Data loss (deletion) in real life is always a problem. Machine learning and data mining areas due to the lack of data due to poor data quality, face serious problems in the accuracy of the model predictions. In these areas, missing values is to make the model more accurate and effective focus.
Use remodeling index (reindexing), created a lack of value of DataFrame. In the output, NaN
a value indicating not a number .
One,Check the missing values
In order to more easily detect missing values (and across different arrays dtype
), Pandas provided isnull()
and notnull()
functions, and they are also Series object methods DataFrame
Example 1
import pandas as pd import numpy as np df = pd.DataFrame(np.random.randn(5, 3), index=['a', 'c', 'e', 'f','h'], columns=['one', 'two', 'three']) df = df.reindex(['a', 'b', 'c', 'd', 'e', 'f', 'g', 'h']) print(df) print('\n') print (df['one'].isnull())
Output:
One two three
's 0.036297 -0.615260 -1.341327
b Gulf Shores
c -1.908168 -0.779304 0.212467
of Gulf Shores
and 0.527409 -2.432343 0.190436
f 1.428975 -0.364970 1.084148
g Gulf Shores
h 0.763328 -0.818729 0.240498
's False
b True
c False
d True
False e
f False
g True
H False
Name: one, dtype: bool
Example 2
import pandas as pd import numpy as np df = pd.DataFrame(np.random.randn(5, 3), index=['a', 'c', 'e', 'f', 'h'],columns=['one', 'two', 'three']) df = df.reindex(['a', 'b', 'c', 'd', 'e', 'f', 'g', 'h']) print (df['one'].notnull())
Output results:
a True
b False
c True
d False
e True
f True
g False
h True
Name: one, dtype: bool
two,Lack of calculation data
- When summed data,
NA
it will be considered0
- If the data is all
NA
, then the result will beNA
Example 1
import pandas as pd import numpy as np df = pd.DataFrame(np.random.randn(5, 3), index=['a', 'c', 'e', 'f', 'h'],columns=['one', 'two', 'three']) df = df.reindex(['a', 'b', 'c', 'd', 'e', 'f', 'g', 'h']) print(df) print('\n') print (df['one'].sum())
Output:
One two three
's -1.191036 0.945107 -0.806292
b Gulf Shores
c 0.127794 -1.812588 -0.466076
of Gulf Shores
and 2.358568 0.559081 1.486490
f -0.242589 0.574916 -0.831853
g Gulf Shores
h 1.815404 -1.706736 -0.328030
0.7247067964060545
Example 2
import pandas as pd df = pd.DataFrame(index=[0,1,2,3,4,5],columns=['one','two']) print(df) print('\n') print (df['one'].sum())
Output:
One Two
0 LIST
1 LIST
2 LIST
3 LIST
4 LIST
5 LIST
0
Third, fill in missing data
Pandas provides a variety of methods to remove the missing values. fillna()

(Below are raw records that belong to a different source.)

import Mathlib
import Literature.AlgebraicGeometry.Resolution.KiralyLutkebohmert
import Literature.AlgebraicGeometry.Resolution.KiralyLutkebohmertCriterionProofs

/-!
# S1a helper — the REES KILL LEMMA (abstract core) [OURS · L1 W4.5c · idea-2 g15 · card M]

NOT a statement of the manuscript; counted 0 (`--supports stmt-ResolutionOfSingularities-17941 --as helper`).
Role: the (E-a) END-STATE / leaf test of record for the producer stub `stub_localGame(T)` of the S1a lines
`s1a-logminvertex` (L) and `s1a-tamebr` (B) (plan-1 LANDABLE QUEUE 2026-08-27T19:39:06Z, item H1).
Source of record: HOME `L/res-L1-w45c-idea-2/cardM_g15/ReesKill.lean` 83f32b7de9ad3e71 + memo `cardM_g15/REES-KILL.md`.
AI-level work, weaker than expert review.

## The geometric statement this file abstracts

Let `S = k[s, x']` be a chart of a σ-admissible weighted move of the (log) min-vertex game, with
SLICE lift `σ̂` (`σ̂(s) = μ·s`, `p ∤ w_c`), boundary monomial `ε = s^m·ε'` (`m ≥ 1`),
`I_σ̂ = ε·J'` (`J'` the residual ideal) and `θ = (σ̂ - 1)/ε`.  The Rees chart `C` of the move
carries the CANONICAL lift `σ̃` (`σ̃ T = T`); its Kummer cover `B := S[z, z⁻¹] ⊇ C`
(`μ_{w_c}`-torsor, étale) carries `Σ̃` with `Σ̃|_S = σ̂` and `Σ̃ z = μ⁻¹ z`.  Then

  (R)   `I_Σ̃ · B = I_σ̂ · B + (μ - 1) · B`,

so the canonical lift is Király–Lütkebohmert-KILLED over a point `Q ∈ E = V(s)` as soon as
`I_σ̂ S_Q ⊆ (μ - 1) S_Q`; and since `μ - 1 = ε · θ(s)/s` (with `θ(s) ∈ (s)`, checked on the whole
DATA13 census: 33/33 nodes), this holds iff `J' = (1)` at `Q` (slice KILL) or
`b := (θ(s)/s)(Q) ≠ 0` (MULTIPLICATIVE point = the game's TAME-EXIT; then `(μ - 1) = (ε)` near `Q`
and `I_Σ̃ B = (ε)` is principal — a monomial).  By `KiralyLutkebohmertRegularity` (tree, PROVED)
`B^Σ̃` is regular there, and the quotient chart `Spec (C^σ̃)₀ = Spec B^{Σ̃ × 𝔾_m × μ_{w_c}}` is a
good quotient of a regular scheme by a diagonalisable group, i.e. a tame root chart
(`S1.IsTameRootChart`, D2-T): the (B)/EXIT leaf.
CONSEQUENCE: at every leaf of the censused game (KILL or TAME-EXIT, depth ≥ 1) the END-STATE
CLAIM (E-a) of record holds with ZERO extra moves and NO frame / rank / exactness hypothesis.

## What is kernel-checked here

* `augmentationIdeal_eq_span_of_unit` — the abstract form of (R) ⟹ KILL: if `B` is generated by a
  set `G` and a unit `z`, `σ g - g ∈ (ν)` for `g ∈ G`, and `σ z⁻¹ = (1 + ν) z⁻¹` (`1 + ν = μ`), then
  `augmentationIdeal σ = (ν)`.  (In the chart: `G` = generators of `S`, `ν = μ - 1`, hypothesis
  `I_σ̂ ⊆ (μ - 1)`.)
* `invariants_regular_of_unit_generator` — chained with the tree's PROVED
  `KiralyLutkebohmertRegularity_holds`: under the same hypotheses on a regular local `B` with `σ`
  of prime order, `B^σ` is regular and `B` is free over it.
* `sub_one_mem_augmentationIdeal_of_unit` — the converse bookkeeping `(μ - 1) ⊆ I_Σ̃` (always).
* `toy_artinSchreier_invariant`, `toy_U_invariant` — the char-`p` identities behind the hand-worked
  example (`σ(u,v) = (u/(1+u), v/(1+v))`, chart `u` of `Bl_0`, `Σ̃ z = (1+s) z`): with `U = s z`
  invariant, `z ↦ z + U` is a translation and `W = z^p - U^{p-1} z` is invariant.
-/

set_option linter.dupNamespace false

namespace Summit.ResolutionOfSingularities.ResolutionOfSingularities.Theorems.WildQuotientResolution.S1.ReesKill

open Literature.AlgebraicGeometry.Resolution

universe u

section Abstract

variable {B : Type u} [CommRing B]

/-- The elements `b` with `σ b - b ∈ I` form a subring (any ideal `I`, any ring endomorphism). -/
def movedWithin (σ : B ≃+* B) (I : Ideal B) : Subring B where
  carrier := {b | σ b - b ∈ I}
  mul_mem' {a b} ha hb := by
    simp only [Set.mem_setOf_eq, map_mul] at *
    have : σ a * σ b - a * b = σ a * (σ b - b) + (σ a - a) * b := by ring
    rw [this]; exact I.add_mem (I.mul_mem_left _ hb) (I.mul_mem_right _ ha)
  one_mem' := by simp
  add_mem' {a b} ha hb := by
    simp only [Set.mem_setOf_eq, map_add] at *
    have : σ a + σ b - (a + b) = (σ a - a) + (σ b - b) := by ring
    rw [this]; exact I.add_mem ha hb
  zero_mem' := by simp
  neg_mem' {a} ha := by
    simp only [Set.mem_setOf_eq, map_neg] at *
    have : -σ a - -a = -(σ a - a) := by ring
    rw [this]; exact I.neg_mem ha

/-- Membership in `movedWithin σ I`: `σ b - b ∈ I`. -/
theorem mem_movedWithin_iff (σ : B ≃+* B) (I : Ideal B) (b : B) :
    b ∈ movedWithin σ I ↔ σ b - b ∈ I := Iff.rfl

/-- **REES KILL LEMMA (abstract core).** If `B` is generated (as a ring) by a set `G` together with a
unit `z` and its inverse, every `g ∈ G` satisfies `σ g - g ∈ (ν)`, and `σ z⁻¹ = (1 + ν) · z⁻¹`, then
the augmentation ideal of `σ` IS `(ν)` — in particular principal.
Chart reading: `B = S[z, z⁻¹]` the Kummer cover of the Rees chart, `G` = generators of the slice
chart `S`, `σ = Σ̃` the canonical lift, `1 + ν = μ = σ̂(s)/s`; hypothesis = `I_σ̂ ⊆ (μ - 1)`, which
holds at slice-KILL points and at every MULTIPLICATIVE (`b ≠ 0`, TAME-EXIT) point.
[OURS, AI-level] -/
theorem augmentationIdeal_eq_span_of_unit (σ : B ≃+* B) (G : Set B) (z : Bˣ) (ν : B)
    (hgen : Subring.closure (insert (z : B) (insert ((z⁻¹ : Bˣ) : B) G)) = ⊤)
    (hG : ∀ g ∈ G, σ g - g ∈ Ideal.span ({ν} : Set B))
    (hz : σ ((z⁻¹ : Bˣ) : B) = (1 + ν) * ((z⁻¹ : Bˣ) : B)) :
    augmentationIdeal σ = Ideal.span ({ν} : Set B) := by
  have hzz : ((z⁻¹ : Bˣ) : B) * (z : B) = 1 := by simp
  apply le_antisymm
  · -- every generator `σ b - b` lies in `(ν)`: the moved-within-`(ν)` elements form a subring ⊇ G, z, z⁻¹
    unfold augmentationIdeal
    rw [Ideal.span_le]
    rintro _ ⟨b, rfl⟩
    have hsub : insert (z : B) (insert ((z⁻¹ : Bˣ) : B) G) ⊆ (movedWithin σ (Ideal.span {ν}) : Set B) := by
      intro x hx
      rcases hx with rfl | hx
      · -- x = z :  σ z · σ z⁻¹ = 1 and σ z⁻¹ = (1+ν) z⁻¹  ⇒  σ z · (1 + ν) = z  ⇒  σ z - z = -σ z · ν
        show σ (z : B) - z ∈ Ideal.span {ν}
        have h1 : σ (z : B) * σ ((z⁻¹ : Bˣ) : B) = 1 := by
          rw [← map_mul, Units.mul_inv, map_one]
        rw [hz] at h1
        have h2 : σ (z : B) * (1 + ν) = z := by
          calc σ (z : B) * (1 + ν) = σ (z : B) * (1 + ν) * (((z⁻¹ : Bˣ) : B) * z) := by
                rw [hzz, mul_one]
            _ = (σ (z : B) * ((1 + ν) * ((z⁻¹ : Bˣ) : B))) * z := by ring
            _ = z := by rw [h1, one_mul]
        have h3 : σ (z : B) - z = ν * (-σ (z : B)) := by linear_combination h2
        rw [h3]; exact Ideal.mul_mem_right _ _ (Ideal.mem_span_singleton_self ν)
      rcases hx with rfl | hx
      · -- x = z⁻¹
        show σ ((z⁻¹ : Bˣ) : B) - ((z⁻¹ : Bˣ) : B) ∈ Ideal.span {ν}
        rw [hz]
        have : (1 + ν) * ((z⁻¹ : Bˣ) : B) - ((z⁻¹ : Bˣ) : B) = ν * ((z⁻¹ : Bˣ) : B) := by ring
        rw [this]; exact Ideal.mul_mem_right _ _ (Ideal.mem_span_singleton_self ν)
      · exact hG x hx
    have hb : b ∈ movedWithin σ (Ideal.span {ν}) := by
      have hcl : Subring.closure (insert (z : B) (insert ((z⁻¹ : Bˣ) : B) G)) ≤ movedWithin σ (Ideal.span {ν}) :=
        Subring.closure_le.mpr hsub
      exact hcl (by rw [hgen]; trivial)
    exact hb
  · -- `ν = (σ z⁻¹ - z⁻¹) · z` lies in the augmentation ideal
    rw [Ideal.span_singleton_le_iff_mem]
    have h := sub_mem_augmentationIdeal σ ((z⁻¹ : Bˣ) : B)
    rw [hz] at h
    have : ((1 + ν) * ((z⁻¹ : Bˣ) : B) - ((z⁻¹ : Bˣ) : B)) * z = ν := by
      calc _ = ν * (((z⁻¹ : Bˣ) : B) * z) := by ring
        _ = ν := by rw [hzz, mul_one]
    rw [← this]; exact Ideal.mul_mem_right _ _ h

/-- **REES KILL ⟹ INVARIANTS REGULAR** (the abstract core chained with Király–Lütkebohmert, which is
PROVED in the tree as `KiralyLutkebohmertRegularity_holds`): for a regular local ring `B`, an
automorphism `σ` of prime order `p`, and `G, z, ν` as in `augmentationIdeal_eq_span_of_unit`, the ring
of invariants `B^σ` is a regular local ring and `B` is a free `B^σ`-module.
Chart reading: `B` = the local ring of the Kummer cover of the Rees chart at a point over a KILL or
MULTIPLICATIVE (TAME-EXIT) point; conclusion = K–L KILL of the canonical lift one dimension up, whence
the quotient chart is a diagonalisable-group quotient of a regular ring (toric ⇒ log regular ⇒ EXIT).
[OURS, AI-level] -/
theorem invariants_regular_of_unit_generator {B : Type u} [CommRing B] [IsRegularLocalRing B]
    (p : ℕ) (hp : p.Prime) (σ : B ≃+* B) (hσp : ∀ b : B, (⇑σ)^[p] b = b)
    (hσ : σ ≠ RingEquiv.refl B) (G : Set B) (z : Bˣ) (ν : B)
    (hgen : Subring.closure (insert (z : B) (insert ((z⁻¹ : Bˣ) : B) G)) = ⊤)
    (hG : ∀ g ∈ G, σ g - g ∈ Ideal.span ({ν} : Set B))
    (hz : σ ((z⁻¹ : Bˣ) : B) = (1 + ν) * ((z⁻¹ : Bˣ) : B)) :
    IsRegularLocalRing (invariantSubring σ) ∧ Module.Free (invariantSubring σ) B := by
  have hI : (augmentationIdeal σ).IsPrincipal := by
    rw [augmentationIdeal_eq_span_of_unit σ G z ν hgen hG hz]
    exact ⟨⟨ν, rfl⟩⟩
  exact KiralyLutkebohmertRegularity_holds B p σ hp hσp hσ hI

/-- Converse bookkeeping used in the memo: whatever the hypotheses, `ν` always lies in the
augmentation ideal once `σ z⁻¹ = (1 + ν) z⁻¹` for a unit `z` — so `I_Σ̃ ⊇ (μ - 1)` on every chart,
and the canonical lift's residual ideal is `J' + (θ(s)/s)`, never `J'` alone. [OURS] -/
theorem sub_one_mem_augmentationIdeal_of_unit (σ : B ≃+* B) (z : Bˣ) (ν : B)
    (hz : σ ((z⁻¹ : Bˣ) : B) = (1 + ν) * ((z⁻¹ : Bˣ) : B)) :
    ν ∈ augmentationIdeal σ := by
  have hzz : ((z⁻¹ : Bˣ) : B) * (z : B) = 1 := by simp
  have h := sub_mem_augmentationIdeal σ ((z⁻¹ : Bˣ) : B)
  rw [hz] at h
  have : ((1 + ν) * ((z⁻¹ : Bˣ) : B) - ((z⁻¹ : Bˣ) : B)) * z = ν := by
    calc _ = ν * (((z⁻¹ : Bˣ) : B) * z) := by ring
      _ = ν := by rw [hzz, mul_one]
  rw [← this]; exact Ideal.mul_mem_right _ _ h

end Abstract

section Toy

/-- The char-`p` identity behind the hand-worked example of the memo: if `U = s·z` is invariant and
`z ↦ (1 + s) z = z + U`, then `W = z^p - U^{p-1} z` is invariant:
`((1+s) z)^p - (s z)^{p-1} (1+s) z = z^p - (s z)^{p-1} z`. [OURS] -/
theorem toy_artinSchreier_invariant {R : Type*} [CommRing R] (p : ℕ) [Fact p.Prime] [CharP R p]
    (s z : R) :
    ((1 + s) * z) ^ p - (s * z) ^ (p - 1) * ((1 + s) * z) = z ^ p - (s * z) ^ (p - 1) * z := by
  have hp : 1 ≤ p := (Fact.out : p.Prime).one_lt.le
  have h1 : ((1 + s) * z) ^ p = z ^ p + s ^ p * z ^ p := by
    rw [mul_pow, add_pow_char 1 s p, one_pow]; ring
  have h2 : (s * z) ^ (p - 1) * (s * z) = (s * z) ^ p := by
    rw [← pow_succ, Nat.sub_add_cancel hp]
  have h3 : (s * z) ^ (p - 1) * ((1 + s) * z) = (s * z) ^ (p - 1) * z + (s * z) ^ p := by
    rw [← h2]; ring
  rw [h1, h3, mul_pow]; ring

/-- The translation normal form of the toy example as exact identities over any commutative ring in
which the denominators are units: with `Σ̃ s = s·(1+s)⁻¹`, `Σ̃ v = v (1+s) (1 + s v)⁻¹`, `Σ̃ z = (1+s) z`,
the element `U = s z` is invariant — `(s (1+s)⁻¹)·((1+s) z) = s z`. [OURS] -/
theorem toy_U_invariant {R : Type*} [CommRing R] (s z i : R) (hi : (1 + s) * i = 1) :
    (s * i) * ((1 + s) * z) = s * z := by
  calc (s * i) * ((1 + s) * z) = s * z * ((1 + s) * i) := by ring
    _ = s * z := by rw [hi, mul_one]

end Toy

end Summit.ResolutionOfSingularities.ResolutionOfSingularities.Theorems.WildQuotientResolution.S1.ReesKill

Function can be "filled" with a non-null data by several methods NA
value.
Replace with a NaN scalar value
The following program shows how to use 0
the replacement NaN
.
import pandas as pd import numpy as np df = pd.DataFrame(np.random.randn(3, 3), index=['a', 'c', 'e'],columns=['one','two', 'three']) df = df.reindex(['a', 'b', 'c'])
print (df) print('\n') print ("NaN replaced with '0':") print (df.fillna(0))
Output:
one two three
a -0.479425 -1.711840 -1.453384
b NaN NaN NaN
c -0.733606 -0.813315 0.476788
NaN replaced with '0':
one two three
a -0.479425 -1.711840 -1.453384
b 0.000000 0.000000 0.000000
c -0.733606 -0.813315 0.476788
Here padding zero value; of course, you can also fill out any other value.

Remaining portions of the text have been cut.